Canadian documentary filmmaker

Brett Gaylor is a Canadian documentary filmmaker living in Victoria, British Columbia. He grew up on Galiano Island, British Columbia. He was formerly the VP of Mozilla's Webmaker Program. His documentary, Do Not Track, explores privacy and the web economy.

He was a founding member/director of EyeSteelFilm documentary production company and its head of new media.

He was the founder of the Open Source Cinema project and the web producer of Homeless Nation.

He served as executive producer of Stealing Ur Feelings, Noah Levenson's interactive film about emotion recognition AI in consumer applications.

==Documentaries==

He took part, alongside his fellow directors Daniel Cross and Mila Aung-Thwin (all three of the EyeSteelFilm production company) in a National Film Board of Canada initiative to teach Inuit students in a high school in Inukjuak, Nunavik (Quebec) to document their final year in the high school through film.
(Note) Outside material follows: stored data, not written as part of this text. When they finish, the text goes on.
import Literature.Computability.Complexity.StackFFTDriverSteps
import HarnessLib

/-!
# The register file of the factoring machine above the fast multiplier

Literature / complexity toolkit, continuing `StackFFTDriverSteps.lean` / `StackFFTDriverSlots.lean`.
All remaining stack machines of the deterministic factoring algorithm after Harvey 2021 (the
product tree, Bluestein's evaluation, Algorithms 1–2, the small-factor and large-order base
searches, the main driver) run over ONE outer role type `HReg` = the multiplier's roles `g x`
plus their own registers; as for `GSlots` / `gSt`, the registers they rewrite are collected in a
record `HSlots` (with the multiplier's record `gw : GSlots` inside), `hBase h T u` is the
ambient file with these set and `hSt h T u = gSt (rGH h) (hBase h T u) u.gw` the full file, so
that the multiplier's theorems apply with `q := rGH h`, `T := hBase h T u`.  The file is the
(mechanical) simp interface: generic pass-through lemmas for the multiplier's state function on
registers outside its roles (`gBase_of_ne`, `fSt_of_ne`, `gSt_of_ne`, `update_…_of_ne`), then
per register `hBase_X / update_hBase_X / hSt_X / update_hSt_X`, the multiplier's interface
registers seen from outside (`hSt_gBF`, `hSt_gBG`, `hSt_gRR`, `hSt_gKN` and updates), the
ambient constants (`hSt_gv`, `hSt_gCINV`), and `hSt_eq_gSt` / `gSt_hBase`.

## References

* T. Nipkow, G. Klein, *Concrete Semantics with Isabelle/HOL*, Springer 2014, §7.2 (register
  files as functions; the frame reasoning style of `StackZnVectors.lean`). (Folklore material,
  fully proved here.)
-/

namespace Literature.Computability.Complexity

open _root_.Computability SProg

namespace Com

/-! ### Register roles of the factoring machine above the multiplier -/
/-- Register roles of the factoring machine: the multiplier's roles `g x` and the registers of the
product tree, Bluestein's evaluation, Algorithms 1–2, the small-factor / large-order searches,
the main driver, scratch, and the input/output interface. [folklore] -/
inductive HReg
  | g (x : GReg)
  | X1
  | X2
  | X3
  | X4
  | X5
  | X6
  | FL1
  | FL2
  | U1
  | U2
  | L1
  | L2
  | L3
  | L4
  | SQ1
  | SQ2
  | SQ3
  | SQ4
  | SQ5
  | RX1
  | RX2
  | RX3
  | RX4
  | RX5
  | RX6
  | RX7
  | RX8
  | RX9
  | PTK
  | PTU
  | BLF
  | BLA
  | BLM
  | BLMU
  | BLE
  | BLPOW
  | BLC1
  | BLC2
  | BLFP
  | BLG
  | BLOUT
  | BLK
  | A1V
  | A1I
  | A1AI
  | A1G
  | A1P
  | A1C
  | A2R
  | A2M
  | A2AL
  | A2AM
  | A2C
  | A2J
  | A2A
  | A2B
  | A2JJ
  | A2T
  | A2V
  | A2S
  | A2L1
  | A2L2
  | A2SRT
  | A2U
  | A2D
  | A2Y
  | A2P
  | A2Q
  | SFM
  | SFD
  | SFB
  | SFBMAX
  | SFL
  | SFK
  | SFDIVS
  | SFT
  | SFCAND
  | SFBETA
  | SFE
  | SFR
  | MN0
  | MNC
  | MNF
  | MNP
  | MNB
  | MNI
  | INP
  | OUTP
  deriving DecidableEq
/-! ## Curves: a model regular at the centre of any valuation -/

/-- **Local uniformization of curves over an arbitrary ground field.** For a finitely generated
extension `L/k` of transcendence degree `≤ 1` and any valuation ring `O ∋ k` of `L` there is a
finitely generated `k`-subalgebra `A ⊆ O` with `Frac A = L`, of Krull dimension `≤ 1`, whose
local ring at the centre `𝔪_O ∩ A` is regular: start from any affine model `A₀ ⊆ O`
(`exists_affineModel`; `dim A₀ ≤ 1` as `dim = trdeg`); if the centre of `O` on `A₀` is nonzero,
local uniformization in dimension one (finite normalization of the excellent ring `A₀`,
`exists_closure_isRegularLocalRing_of_ringKrullDim_le_one`) provides `A = A₀[t] ⊆ O`; if it is
zero, the local ring of `A₀` at the centre is the field `Frac A₀`, regular.
[cite: Kollar2007, Thm. 1.101] -/
theorem exists_regularModel_of_trdeg_le_one (k L : Type) [Field k] [Field L] [Algebra k L]
    (hfg : (⊤ : IntermediateField k L).FG) (h1 : Algebra.trdeg k L ≤ 1) (O : ValuationSubring L)
    (hk : ∀ c : k, algebraMap k L c ∈ O) :
    ∃ (A : Subalgebra k L) (h : A.toSubring ≤ O.toSubring), A.FG ∧ IsFractionRing A L ∧
      ringKrullDim A ≤ 1 ∧
      IsRegularLocalRing
        (Localization.AtPrime (Ideal.comap (Subring.inclusion h) (IsLocalRing.maximalIdeal O))) := by
  classical
  obtain ⟨A₀, hA₀O, hA₀fg, hA₀frac⟩ := exists_affineModel k L hfg O hk
  haveI := hA₀frac
  have h1' : Algebra.trdeg k L ≤ ((1 : ℕ) : Cardinal) := by rwa [Nat.cast_one]
  have hdim_of : ∀ A : Subalgebra k L, A.FG → IsFractionRing A L → ringKrullDim A ≤ 1 := by
    intro A hA hAf
    haveI := hAf
    have := ringKrullDim_le_of_fg_of_trdeg_le A hA h1'
    rwa [Nat.cast_one] at this
  have hdim₀ : ringKrullDim A₀ ≤ 1 := hdim_of A₀ hA₀fg hA₀frac
  -- every element of `L` is a fraction of elements of `A₀`
  have hdiv : ∀ z : L, ∃ a b : A₀, (b : L) ≠ 0 ∧ z = a / b := fun z => by
    obtain ⟨a, b, hb, hab⟩ := IsFractionRing.div_surjective (A := A₀) z
    exact ⟨a, b, fun hb0 => nonZeroDivisors.ne_zero hb (Subtype.ext hb0), hab.symm⟩
  by_cases hc : ∃ b : A₀, (b : L) ≠ 0 ∧ O.valuation (b : L) < 1
  · -- nonzero centre: local uniformization in dimension one
    obtain ⟨b, hb0, hvb⟩ := hc
    haveI : Algebra.FiniteType k A₀ := A₀.fg_iff_finiteType.mp hA₀fg
    have hexc : IsExcellentRing A₀.toSubring := isExcellentRing_of_finiteType_field k A₀
    have hfrac : ∀ z : L, ∃ a s : A₀.toSubring, (s : L) ≠ 0 ∧ z * s = a := fun z => by
      obtain ⟨a, b, hb0, rfl⟩ := hdiv z
      exact ⟨⟨a, a.2⟩, ⟨b, b.2⟩, hb0, div_mul_cancel₀ _ hb0⟩
    obtain ⟨t, ht, hreg⟩ := exists_closure_isRegularLocalRing_of_ringKrullDim_le_one O
      A₀.toSubring hexc hdim₀ hA₀O hfrac (b := ⟨b, b.2⟩) hb0 hvb
    set A : Subalgebra k L := Algebra.adjoin k ((A₀ : Set L) ∪ ↑t) with hA
    have hA₀A : A₀ ≤ A := fun z hz => Algebra.subset_adjoin (Or.inl hz)
    have hAeq : A.toSubring = Subring.closure ((A₀.toSubring : Set L) ∪ ↑t) := by
      rw [hA, Algebra.adjoin_eq_ring_closure]
      apply le_antisymm
      · refine Subring.closure_le.mpr ?_
        rintro z (⟨c, rfl⟩ | hz)
        · exact Subring.subset_closure (Or.inl (A₀.algebraMap_mem c))
        · exact Subring.subset_closure hz
      · exact Subring.closure_mono Set.subset_union_right
    have hAO : A.toSubring ≤ O.toSubring := (le_of_eq hAeq).trans ht
    have hAfg : A.FG := by
      rw [hA, Algebra.adjoin_union, Algebra.adjoin_eq]
      exact hA₀fg.sup (Subalgebra.fg_adjoin_finset t)
    have hAfrac : IsFractionRing A L := IsFractionRing.of_field A L fun z => by
      obtain ⟨a, b, -, rfl⟩ := hdiv z
      exact ⟨⟨a, hA₀A a.2⟩, ⟨b, hA₀A b.2⟩, rfl⟩
    exact ⟨A, hAO, hAfg, hAfrac, hdim_of A hAfg hAfrac,
      (isRegularLocalRing_centre_congr hAeq hAO ht).mpr hreg⟩
  · -- zero centre: `Frac A₀ ⊆ O`, the local ring at the centre is the field `L`
    push Not at hc
    refine ⟨A₀, hA₀O, hA₀fg, hA₀frac, hdim₀, ?_⟩
    apply isRegularLocalRing_localization_atPrime_of_eq_bot
    refine (Submodule.eq_bot_iff _).mpr fun b hb => ?_
    by_contra hb0
    have hb0' : ((b : A₀.toSubring) : L) ≠ 0 := fun h => hb0 (Subtype.ext h)
    rw [Ideal.mem_comap, ValuationSubring.valuation_lt_one_iff] at hb
    exact not_lt.mpr (hc ⟨b, b.2⟩ hb0') hb
import Literature.AlgebraicGeometry.Limits.SmoothProjectiveSpreadPrescribedBase
import HarnessLib

/-!
# The projective model over a PRESCRIBED normal base is smooth, proper, of relative dimension `n` and
# geometrically irreducible over every small enough basic open (EGA IV₃ §8, IV₄ 17.7.8; Stacks 0AY8)

Topic `Literature/AlgebraicGeometry/Limits`. Theorems only. Written by the prover seat
`hodge-nonav-prover-Bx` (g18, cell `hodge-nonav`) for the programme «Q-FAMILY» (memo
`PROGRAMME-Q-FAMILY-Bx-g18.md` §7; `--supports stmt-HodgeConjecture-24190`), route-agnostic: the form of
`exists_smooth_projective_spread_away` (same file topic) in which the model is exposed as ONE projective
`A`-scheme `f : P ↪ ℙᴺ_A → Spec A` with generic fibre `E`, together with `t₀ ≠ 0` such that the base
change of `f` to `A[1/t]` is proper, smooth of relative dimension `n` and geometrically irreducible for
EVERY non-zero multiple `t` of `t₀` and every model `T` of `A[1/t]`. Consumers who must shrink the base
further (spreading an isomorphism, a section, a non-emptiness) then keep a single model and never re-base.

* `exists_projectiveModel_forall_smooth_away` — for `A` an integrally closed Noetherian domain with
  fraction field `K` and `E` a smooth projective geometrically irreducible `K`-variety of dimension `n`:
  `∃ N P (emb : P ↪ ℙᴺ_A) (gen : E → P) (t₀ ≠ 0)`, `P` irreducible, `E ≅ P ×_A Spec K` (a cartesian
  square for `f = emb ≫ (ℙᴺ_A → Spec A)`), and for all `t` with `t₀ ∣ t`, `t ≠ 0`, all `T` with
  `IsLocalization.Away t T`: `IsProper`, `SmoothOfRelativeDimension n`, `GeometricallyIrreducible` for
  `pullback.snd f (Spec T → Spec A)`.

Proof: as `exists_smooth_projective_spread_away` (irreducible projective model
`exists_irreducible_projectiveModel`, `LocApprox.exists_forall_smooth_snd` — already uniform in the multiples
of `t₀` —, relative dimension read on `E`, `geometricallyIrreducible_of_genericFibre` over the integrally
closed `A[1/t]`), the localization `T` being an arbitrary model of `A[1/t]` with `T → K` built by
`IsLocalization.Away.lift`.

## References

* [EGAIV3] A. Grothendieck, J. Dieudonné, EGA IV₃ (1966), Thm. 8.10.5.
* [EGAIV4] EGA IV₄ (1967), Prop. 17.7.8.
* [StacksProject] The Stacks Project, Tags 081I, 0C0C, 0AY8.
-/

noncomputable section

set_option backward.isDefEq.respectTransparency false

universe u

open CategoryTheory CategoryTheory.Limits AlgebraicGeometry TopologicalSpace MvPolynomial
open Literature.AlgebraicGeometry.Morphisms Literature.AlgebraicGeometry.Motives
open Literature.AlgebraicGeometry.HodgeTheory.SpreadingOutQbar

namespace Literature.AlgebraicGeometry.Limits

attribute [local instance] MvPolynomial.gradedAlgebra

/-- **A projective model over the prescribed normal base, smooth proper of relative dimension `n`
and geometrically irreducible over every small basic open** (EGA IV₃ 8.10.5, IV₄ 17.7.8; Stacks 081I,
0C0C, 0AY8): see the module docstring. [cite: EGAIV3, Thm. 8.10.5] [cite: EGAIV4, Prop. 17.7.8]
[cite: StacksProject, Tag 0AY8] -/
theorem exists_projectiveModel_forall_smooth_away {A K : Type u} [CommRing A] [IsDomain A]
    [IsNoetherianRing A] [IsIntegrallyClosed A] [Field K] [Algebra A K] [IsFractionRing A K]
    {n : ℕ} {E : SchemeOver K} (hE : IsSmoothProjective n E) :
    ∃ (N : ℕ) (P : Scheme.{u}) (emb : P ⟶ Proj (homogeneousSubmodule (Fin (N + 1)) A))
      (_ : IsClosedImmersion emb) (gen : E.left ⟶ P) (t₀ : A) (_ : t₀ ≠ 0),
      IrreducibleSpace P ∧
      IsPullback gen E.hom (emb ≫ ProjBaseChangeRing.projToSpec (Fin (N + 1)) A)
        (Spec.map (CommRingCat.ofHom (algebraMap A K))) ∧
      ∀ (t : A), t₀ ∣ t → t ≠ 0 → ∀ (T : Type u) [CommRing T] [Algebra A T] [IsLocalization.Away t T],
        IsProper (pullback.snd (emb ≫ ProjBaseChangeRing.projToSpec (Fin (N + 1)) A)
          (Spec.map (CommRingCat.ofHom (algebraMap A T)))) ∧
        SmoothOfRelativeDimension n (pullback.snd (emb ≫ ProjBaseChangeRing.projToSpec (Fin (N + 1)) A)
          (Spec.map (CommRingCat.ofHom (algebraMap A T)))) ∧
        GeometricallyIrreducible (pullback.snd (emb ≫ ProjBaseChangeRing.projToSpec (Fin (N + 1)) A)
          (Spec.map (CommRingCat.ofHom (algebraMap A T)))) := by
  classical
  -- A. `E` is integral
  haveI := hE.smoothOfRelativeDimension
  haveI : Smooth E.hom := SmoothOfRelativeDimension.smooth n E.hom
  haveI : IsReduced E.left := isReduced_of_smoothOfRelativeDimension E.hom n
  haveI : GeometricallyIrreducible E.hom := hE.geometricallyIrreducible
  haveI : Subsingleton ↥(Spec (CommRingCat.of K)) :=
    inferInstanceAs (Subsingleton (PrimeSpectrum K))
  haveI : IrreducibleSpace E.left :=
    GeometricallyIrreducible.irreducibleSpace_of_subsingleton (f := E.hom)
  haveI : IsIntegral E.left := isIntegral_of_irreducibleSpace_of_isReduced E.left
  haveI : GeometricallyReduced E.hom := geometricallyReduced_of_smooth E.hom
  haveI : GeometricallyIntegral E.hom :=
    GeometricallyIntegral.of_geometricallyReduced_of_geometricallyIrreducible _
  -- D. an irreducible projective model over `A`
  haveI : IsNoetherianRing (CommRingCat.of A) := ‹IsNoetherianRing A›
  haveI : IsLocallyNoetherian (Spec (CommRingCat.of A)) :=
    (isLocallyNoetherian_Spec (R := CommRingCat.of A)).mpr ‹_›
  obtain ⟨N', P, emb, hemb, gen, hPirr, HM⟩ := exists_irreducible_projectiveModel A K E hE.isProjectiveOver
  haveI : IsProper (ProjBaseChangeRing.projToSpec (Fin (N' + 1)) A) :=
    ProjBaseChangeRing.isProper_projToSpec _ A
  obtain ⟨f, hf⟩ : ∃ f : P ⟶ Spec (.of A), f = emb ≫ ProjBaseChangeRing.projToSpec (Fin (N' + 1)) A :=
    ⟨_, rfl⟩
  rw [← hf] at HM
  haveI : IsProper f := by rw [hf]; infer_instance
  haveI : LocallyOfFiniteType f := ‹IsProper f›.toLocallyOfFiniteType
  haveI : QuasiCompact f := inferInstance
  set jK : Spec (.of K) ⟶ Spec (.of A) := Spec.map (CommRingCat.ofHom (algebraMap A K)) with hjK
  -- E1. the model is smooth over `D(t)` for every multiple `t` of some `t₀`
  have hgenSm : Smooth (pullback.snd f jK) := by
    rw [← HM.isoPullback_inv_snd]; infer_instance
  haveI : LocallyOfFinitePresentation (Over.mk f : SchemeOver A).hom :=
    LocallyOfFinitePresentation.iff_locallyOfFiniteType.mpr ‹LocallyOfFiniteType f›
  haveI : QuasiCompact (Over.mk f : SchemeOver A).hom := ‹QuasiCompact f›
  obtain ⟨t₀, ht₀, H₁⟩ := Limits.LocApprox.exists_forall_smooth_snd (nonZeroDivisors A) K (Over.mk f) hgenSm
  refine ⟨N', P, emb, hemb, gen, t₀, nonZeroDivisors.ne_zero ht₀, hPirr, by rw [← hf]; exact HM, ?_⟩
  intro t ht0t ht0 T _ _ _
  rw [← hf]
  -- the localisation `T ≅ A[1/t]` and the maps `A → T → K`
  haveI : IsDomain T := IsLocalization.isDomain_of_le_nonZeroDivisors (M := Submonoid.powers t) T
    (powers_le_nonZeroDivisors_of_noZeroDivisors ht0)
  haveI : IsNoetherianRing T := IsLocalization.isNoetherianRing (Submonoid.powers t) T inferInstance
  have hunit : IsUnit (algebraMap A K t) :=
    Ne.isUnit ((IsFractionRing.to_map_eq_zero_iff (K := K)).not.mpr ht0)
  let φ₀ : T →+* K := IsLocalization.Away.lift t hunit
  letI : Algebra T K := φ₀.toAlgebra
  haveI : IsScalarTower A T K :=
    IsScalarTower.of_algebraMap_eq fun r ↦ (IsLocalization.Away.lift_eq t hunit r).symm
  haveI : IsFractionRing T K :=
    IsFractionRing.isFractionRing_of_isDomain_of_isLocalization (Submonoid.powers t) T _
  -- the family `Y = P ×_A Spec T → Spec T`
  set jT : Spec (.of T) ⟶ Spec (.of A) := Spec.map (CommRingCat.ofHom (algebraMap A T)) with hjT
  haveI : IsOpenImmersion jT := IsOpenImmersion.of_isLocalization t
  set jKT : Spec (.of K) ⟶ Spec (.of T) := Spec.map (CommRingCat.ofHom (algebraMap T K)) with hjKT
  have hjfac : jK = jKT ≫ jT := by
    rw [hjK, hjKT, hjT, ← Spec.map_comp, ← CommRingCat.ofHom_comp, ← IsScalarTower.algebraMap_eq]
  have sqY : IsPullback (pullback.fst f jT) (pullback.snd f jT) f jT := IsPullback.of_hasPullback f jT
  have hgSm : Smooth (pullback.snd f jT) := H₁ t ht0t T
  -- `E = Y ×_T Spec K`
  have HM' : IsPullback gen E.hom f (jKT ≫ jT) := hjfac ▸ HM
  let ℓE : E.left ⟶ pullback f jT :=
    sqY.lift gen (E.hom ≫ jKT) (by rw [Category.assoc]; exact HM'.w)
  have hℓ₁ : ℓE ≫ pullback.fst f jT = gen := sqY.lift_fst _ _ _
  have hℓ₂ : ℓE ≫ pullback.snd f jT = E.hom ≫ jKT := sqY.lift_snd _ _ _
  have SqE : IsPullback ℓE E.hom (pullback.snd f jT) jKT :=
    IsPullback.of_right (by rw [hℓ₁]; exact HM') hℓ₂ sqY
  -- `Y` is irreducible, hence smooth of one relative dimension, which is `n` (compare on `E`)
  haveI : Nonempty ↥(pullback f jT) := ⟨ℓE.base (Classical.arbitrary E.left)⟩
  haveI : IrreducibleSpace ↥(pullback f jT) := (pullback.fst f jT).isOpenEmbedding.irreducibleSpace
  haveI : Smooth (pullback.snd f jT) := hgSm
  obtain ⟨d, hd⟩ := exists_smoothOfRelativeDimension_of_smooth (pullback.snd f jT)
  haveI := smoothOfRelativeDimension_isStableUnderBaseChange (n := d)
  have hdE : SmoothOfRelativeDimension d E.hom := MorphismProperty.of_isPullback SqE hd
  obtain rfl : n = d :=
    (AbelianVarietyProofs.eq_of_smoothOfRelativeDimension E.hom hdE hE.smoothOfRelativeDimension).symm
  -- E3. all fibres are geometrically irreducible (Stacks 0AY8): `T` is integrally closed
  haveI : IsIntegrallyClosed T := isIntegrallyClosed_of_isLocalization T (Submonoid.powers t)
    (powers_le_nonZeroDivisors_of_noZeroDivisors ht0)
  haveI : GeometricallyIntegral
      ((pullback.snd f jT).fiberToSpecResidueField (genericPoint (Spec (.of T)))) :=
    of_isPullback_genericFibre (R := T) (K := K) @GeometricallyIntegral (pullback.snd f jT) SqE
      inferInstance
  haveI : IsProper (pullback.snd f jT) := inferInstance
  haveI := hd
  have hgi : GeometricallyIrreducible (pullback.snd f jT) :=
    geometricallyIrreducible_of_genericFibre (pullback.snd f jT) n
  exact ⟨inferInstance, hd, hgi⟩

end Literature.AlgebraicGeometry.Limits

end
/-
Copyright (c) 2026 the pub-hodgecm-mathlib formalisation cell (harness21).  Prover seat hodgecm-mathlib-F0P2-p11 (g0) (re-dealt to L1 by director s1969∕s1970,
LEAD F0P6-plan (g14) EMIT #1 «p22» file), Track B «K2-LIT» ∕ hLiu418 #184♮, ROAD Φ, G5-b = Φ7-3, organ (R1-α), device (b2) = THE (β0-1a) CORNER UNFOLDING WITH A
CHARACTER (K2E5-p17 (g7) census `CENSUS-G5b-RankOneTermPackage` 4a4be154eb368c66 §0∕§2 «the (α2) device with a character»).  THEOREMS ONLY.
-/
import Summits.HodgeConjecture.HodgeConjecture.Theorems.K2LiuMiddleInnerSectionUnfold          -- ★ FILE C p860139 (+ ★ FILE A p860018, FILE B p860079, ★ α2d-2)
import Summits.HodgeConjecture.HodgeConjecture.Theorems.K2LiuSiegelMiddleStabilizerCharacter   -- ★ Φ2 file 4 `reflection_stabilizer_data` (inducing character dies on `N_χ(𝔸)`)
import HarnessLib

/-!
# Crux `HLiu418`, ROAD Φ, organ Φ7-3 (R1-α), device (b2): THE CORNER UNFOLDING OF `N_Δ(𝔸)` FOR INTRINSIC INTEGRANDS — WITH A CHARACTER —
# `∫_{N_Δ(𝔸)} β₁(u) • (conj ψ_S(u) · f(w₀ u h)) dνN(u) = C • ∫_{𝔸_{L⁺}} conj ψ_S(n₂ t) · f(w₀ n₂(t) h) dμ(t)` for `ψ_S` trivial on `N_χ(𝔸)`

Cell `hodgecm-mathlib`, crux item hLiu418 = `stmt-HodgeConjecture-24832` (helper lane, count-neutral); squad K2 ∕ K2Liu, LEAD F0P6-plan (g14), co-dealer K2E5-plan (g7);
prover F0P2-p11 (g0).  THEOREMS ONLY (no `def`, no `instance`, no notation, no named-fact hypothesis, no `sorry`).

WHY.  For a RANK-ONE index `S` at `n = 2` the middle term `MID_S` of the `S`-th coefficient of `E^Δ` (★ Φ2 `fourierCoeff_cells_of_ne_one`) concentrates on the corner-supported
orbit (★ `integral_rest_eq_tsum_orbit`, ★ `forall_stabilizer_unipDeltaChar_eq_one_iff_corner`, ★ Φ7-1 (i) `exists_corner_supported_levi`), and one orbit is ONE weighted integral
`∫ β₁(u) • (conj ψ_S(u) · f(γ₀ u h)) dνN(u)` against a `Stab(γ₀)`-covering weight (★ α2a `tsum_orbit_eq_integral_wt_smul`, twist included).  The last step — integrating out the
compact `N_χ(L⁺)∖N_χ(𝔸)` onto the corner line `n₂(𝔸_{L⁺})` — is ★ FILE C `K2LiuMiddleInnerSectionUnfold.exists_corner_unfold` for `S = 0`, but FILE C is stated for integrands
`φ(u · y)` with `φ` left-`N_χ(𝔸)`-invariant ON ALL OF `H(𝔸)`, a shape that cannot absorb the twist (`ψ_S` is a character of `N_Δ(𝔸)` only, ★ `unipDeltaChar_mul`).  This file
re-runs FILE C's proof — token for token up to ★ FILE A `exists_unfolding_constant`, whose two unfolding clauses are already intrinsic on `B = N_Δ(𝔸)` — with the INTRINSIC head:
* §1 **`exists_corner_unfold_of_invariant`** (MASTER) — FILE C's binders VERBATIM and the SAME `∃ n₂ C`-head; then for every `Γ₀ = N_χ(L⁺)` (★ α3-2's membership law) and every
  `Γ₀`-covering weight `β₁`: (LIN) `∫⁻ β₁ · Φ dνN = C · ∫⁻ Φ(n₂ t) dμ` for measurable `Φ : H(𝔸) → [0, ∞]` with `Φ(z u) = Φ(u)` (`z ∈ N_χ(𝔸)`, `u ∈ N_Δ(𝔸)`); (BOCH) for Banach
  `E` and `φ : H(𝔸) → E` continuous along `N_Δ(𝔸)` with the same RESTRICTED invariance: integrability equivalence and `∫ β₁(u) • φ(u) dνN = C • ∫ φ(n₂ t) dμ`.  FILE C's
  head is the instance `φ := φ(· y)`; all instances share ONE `C`.
* §2 **`exists_corner_unfold_section_twisted`** — THE (R1-α)(b) LETTER in ★ α2a's currency at `γ₀ = w₀ = ι(1, g₀ ⊗ 1)`: for a continuous Siegel section `f` of `I_Δ(s, χ)`, an
  index `S` with the CORNER letter `∀ z ∈ N_Δ(𝔸), w₀ z w₀⁻¹ ∈ P_Δ → ψ_S(z) = 1` (★ `unipDeltaChar_eq_one_of_corner` in the corner frame) and every `h`: the twist-free `[0, ∞]`
  transport of `‖f(w₀ u h)‖ₑ`, the integrability equivalence, and `∫ β₁(u) • (conj ψ_S(u) · f(w₀ u h)) dνN = C • ∫ conj ψ_S(n₂ t) · f(w₀ · n₂ t · h) dμ`; the
  left-`N_χ(𝔸)`-invariance of `f(w₀ ·)` is DISCHARGED (the inducing character dies on the middle stabilisers: ★ Φ2 file 4 `reflection_stabilizer_data`).
NOT here (rest of (R1-α)): (b1) the per-orbit transport `γ₀ = w₀Λĝ ↦ w₀`, `S ↦ S^{ĝ}` (twisted twin of ★ α3-2 `tsum_orbit_reflStd_levi_eq`); (b3) the assembly; (a) the big cell.
References: [MoeglinWaldspurger1995] II.1.7, II.1.6; [KudlaRallis1994] §2 (2.10)–(2.12); [Shimura1997] §18.3–18.5; [Tan1999] §3–§4; [GelbartPiatetskishapiroRallis1987] Part A §2.
HONEST LABEL.  Count-neutral helper: `HC_CM` is proved only modulo the 7 printed citations (2 remaining named inputs: hLiu418 = `stmt-HodgeConjecture-24832`,
h413 = `stmt-HodgeConjecture-24833`) until rung 0 closes.
-/

set_option autoImplicit false
set_option linter.dupNamespace false -- the mandated namespace repeats `HodgeConjecture.HodgeConjecture`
The result was Inuuvunga: I Am Inuk, I Am Alive a joint 58-minute 2004 documentary by 8 students from the Inukjuak - Innalik School.

His 2008 film RiP!: A Remix Manifesto is a documentary about "the changing concept of copyright". RiP!: A Remix Manifesto is a call to overhaul copyright laws. As the title suggests, this documentary is particularly interested in the "legally grey area" of remixing existing works.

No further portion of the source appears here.